Work to complete:
Would you please transcribe, exactly as written, the lines of the entries below starting at the one that holds "x' = B), φ x') ^ 2)" and ending at the one that holds "simp only [this]", both included?

Data:
/-- **BLOCK SUMS OF `T(V,ψ)` ARE `L^{d+1}V_b`** (the fluctuation profile sums to zero over each block). [folklore] -/
theorem blockSum_coordT (u : ↥(R'.image (blk L)) ⊕ (↥(R'.image (blk L)) × NZ d L) → ℝ) (b : ↥(R'.image (blk L))) :
    ∑ x' ∈ Finset.univ.filter (fun x' => rblk L R' x' = b), (coordT hR'L).mulVec u x' = (L : ℝ) ^ (d + 1) * u (Sum.inl b) := by
  classical
  rw [filter_rblk_eq_image NeZero.one_le hR'L b, Finset.sum_image fun j _ j' _ h => rchart_injective NeZero.one_le hR'L b h]
  simp_rw [coordT_mulVec_rchart]
  rw [Finset.sum_add_distrib, Finset.sum_const, Finset.card_univ, Fintype.card_fun, Fintype.card_fin, Fintype.card_fin,
    nsmul_eq_mul, sum_offsets_split]
  simp only [ne_eq, not_true_eq_false, dite_false]
  have : ∀ j' : NZ d L, (if h : ¬ (j'.1 = 0) then u (Sum.inr (b, ⟨j'.1, h⟩)) else -∑ j'', u (Sum.inr (b, j''))) =
      u (Sum.inr (b, j')) := fun j' => by rw [dif_pos j'.2]
  simp_rw [this]
  push_cast
  ring

/-- **THE AVERAGING IDENTITY**: for a fine function whose `L`-block sums are `L^{d+1}V_b`, run B's `aP_{j+1}(0)` form times the
density ratio `L^{−(d+1)}` EQUALS run A's `aP_j(0)` form at `V`. [folklore] -/
theorem avgPart_eq (hn : 1 ≤ n) (a : ℝ) (φ : ↥R' → ℝ) (V : ↥(R'.image (blk L)) → ℝ)
    (hφ : ∀ b, ∑ x' ∈ Finset.univ.filter (fun x' => rblk L R' x' = b), φ x' = (L : ℝ) ^ (d + 1) * V b) :
    ((L : ℝ) ^ (d + 1))⁻¹ * (a * (((n * L : ℕ) : ℝ) ^ (d + 1))⁻¹ *
      ∑ B : ↥(R'.image (blk (n * L))), (∑ x' ∈ Finset.univ.filter (fun x' => rblk (n * L) R' x' = B), φ x') ^ 2) =
      a * ((n : ℝ) ^ (d + 1))⁻¹ * ∑ B₀ : ↥((R'.image (blk L)).image (blk n)),
        (∑ b ∈ Finset.univ.filter (fun b => rblk n (R'.image (blk L)) b = B₀), V b) ^ 2 := by
  classical
  have hL0 : (L : ℝ) ≠ 0 := by exact_mod_cast (NeZero.ne L)
  have hn0 : (n : ℝ) ≠ 0 := by exact_mod_cast (Nat.one_le_iff_ne_zero.1 hn)
  -- both sides as sums over the common label set
  have hlhs : ∑ B : ↥(R'.image (blk (n * L))), (∑ x' ∈ Finset.univ.filter (fun x' => rblk (n * L) R' x' = B), φ x') ^ 2 =
      ∑ B ∈ R'.image (blk (n * L)), ((L : ℝ) ^ (d + 1) * ∑ b : ↥(R'.image (blk L)), if blk n b.1 = B then V b else 0) ^ 2 := by
    rw [← Finset.sum_coe_sort (R'.image (blk (n * L)))]
    refine Finset.sum_congr rfl fun B _ => ?_
    have h1 : Finset.univ.filter (fun x' : ↥R' => rblk (n * L) R' x' = B) =
        Finset.univ.filter (fun x' : ↥R' => blk (n * L) x'.1 = B.1) :=
      Finset.filter_congr fun x' _ => by rw [Subtype.ext_iff]; rfl
    rw [h1, sum_filter_blk_mul n, Finset.mul_sum]
    congr 1
    refine Finset.sum_congr rfl fun b _ => ?_
    split_ifs with hb
    · exact hφ b
    · rw [mul_zero]
  have hrhs : ∑ B₀ : ↥((R'.image (blk L)).image (blk n)),
      (∑ b ∈ Finset.univ.filter (fun b => rblk n (R'.image (blk L)) b = B₀), V b) ^ 2 =
      ∑ B ∈ R'.image (blk (n * L)), (∑ b : ↥(R'.image (blk L)), if blk n b.1 = B then V b else 0) ^ 2 := by
    rw [← image_blk_blk n R', ← Finset.sum_coe_sort ((R'.image (blk L)).image (blk n))]
    refine Finset.sum_congr rfl fun B₀ _ => ?_
    rw [Finset.sum_filter]
    congr 1
    refine Finset.sum_congr rfl fun b _ => ?_
    have : (rblk n (R'.image (blk L)) b = B₀) ↔ (blk n b.1 = B₀.1) := by rw [Subtype.ext_iff]; rfl
    simp only [this]
  have key : ((L : ℝ) ^ (d + 1))⁻¹ * (a * (((n * L : ℕ) : ℝ) ^ (d + 1))⁻¹) * ((L : ℝ) ^ (d + 1)) ^ 2 =
      a * ((n : ℝ) ^ (d + 1))⁻¹ := by
    push_cast
    rw [mul_pow]
    field_simp
  rw [hlhs, hrhs, Finset.mul_sum, Finset.mul_sum, Finset.mul_sum]
  refine Finset.sum_congr rfl fun B _ => ?_
  rw [← key]
  ring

Output of the exercise:
      ∑ B : ↥(R'.image (blk (n * L))), (∑ x' ∈ Finset.univ.filter (fun x' => rblk (n * L) R' x' = B), φ x') ^ 2) =
      a * ((n : ℝ) ^ (d + 1))⁻¹ * ∑ B₀ : ↥((R'.image (blk L)).image (blk n)),
        (∑ b ∈ Finset.univ.filter (fun b => rblk n (R'.image (blk L)) b = B₀), V b) ^ 2 := by
  classical
  have hL0 : (L : ℝ) ≠ 0 := by exact_mod_cast (NeZero.ne L)
  have hn0 : (n : ℝ) ≠ 0 := by exact_mod_cast (Nat.one_le_iff_ne_zero.1 hn)
  -- both sides as sums over the common label set
  have hlhs : ∑ B : ↥(R'.image (blk (n * L))), (∑ x' ∈ Finset.univ.filter (fun x' => rblk (n * L) R' x' = B), φ x') ^ 2 =
      ∑ B ∈ R'.image (blk (n * L)), ((L : ℝ) ^ (d + 1) * ∑ b : ↥(R'.image (blk L)), if blk n b.1 = B then V b else 0) ^ 2 := by
    rw [← Finset.sum_coe_sort (R'.image (blk (n * L)))]
    refine Finset.sum_congr rfl fun B _ => ?_
    have h1 : Finset.univ.filter (fun x' : ↥R' => rblk (n * L) R' x' = B) =
        Finset.univ.filter (fun x' : ↥R' => blk (n * L) x'.1 = B.1) :=
      Finset.filter_congr fun x' _ => by rw [Subtype.ext_iff]; rfl
    rw [h1, sum_filter_blk_mul n, Finset.mul_sum]
    congr 1
    refine Finset.sum_congr rfl fun b _ => ?_
    split_ifs with hb
    · exact hφ b
    · rw [mul_zero]
  have hrhs : ∑ B₀ : ↥((R'.image (blk L)).image (blk n)),
      (∑ b ∈ Finset.univ.filter (fun b => rblk n (R'.image (blk L)) b = B₀), V b) ^ 2 =
      ∑ B ∈ R'.image (blk (n * L)), (∑ b : ↥(R'.image (blk L)), if blk n b.1 = B then V b else 0) ^ 2 := by
    rw [← image_blk_blk n R', ← Finset.sum_coe_sort ((R'.image (blk L)).image (blk n))]
    refine Finset.sum_congr rfl fun B₀ _ => ?_
    rw [Finset.sum_filter]
    congr 1
    refine Finset.sum_congr rfl fun b _ => ?_
    have : (rblk n (R'.image (blk L)) b = B₀) ↔ (blk n b.1 = B₀.1) := by rw [Subtype.ext_iff]; rfl
    simp only [this]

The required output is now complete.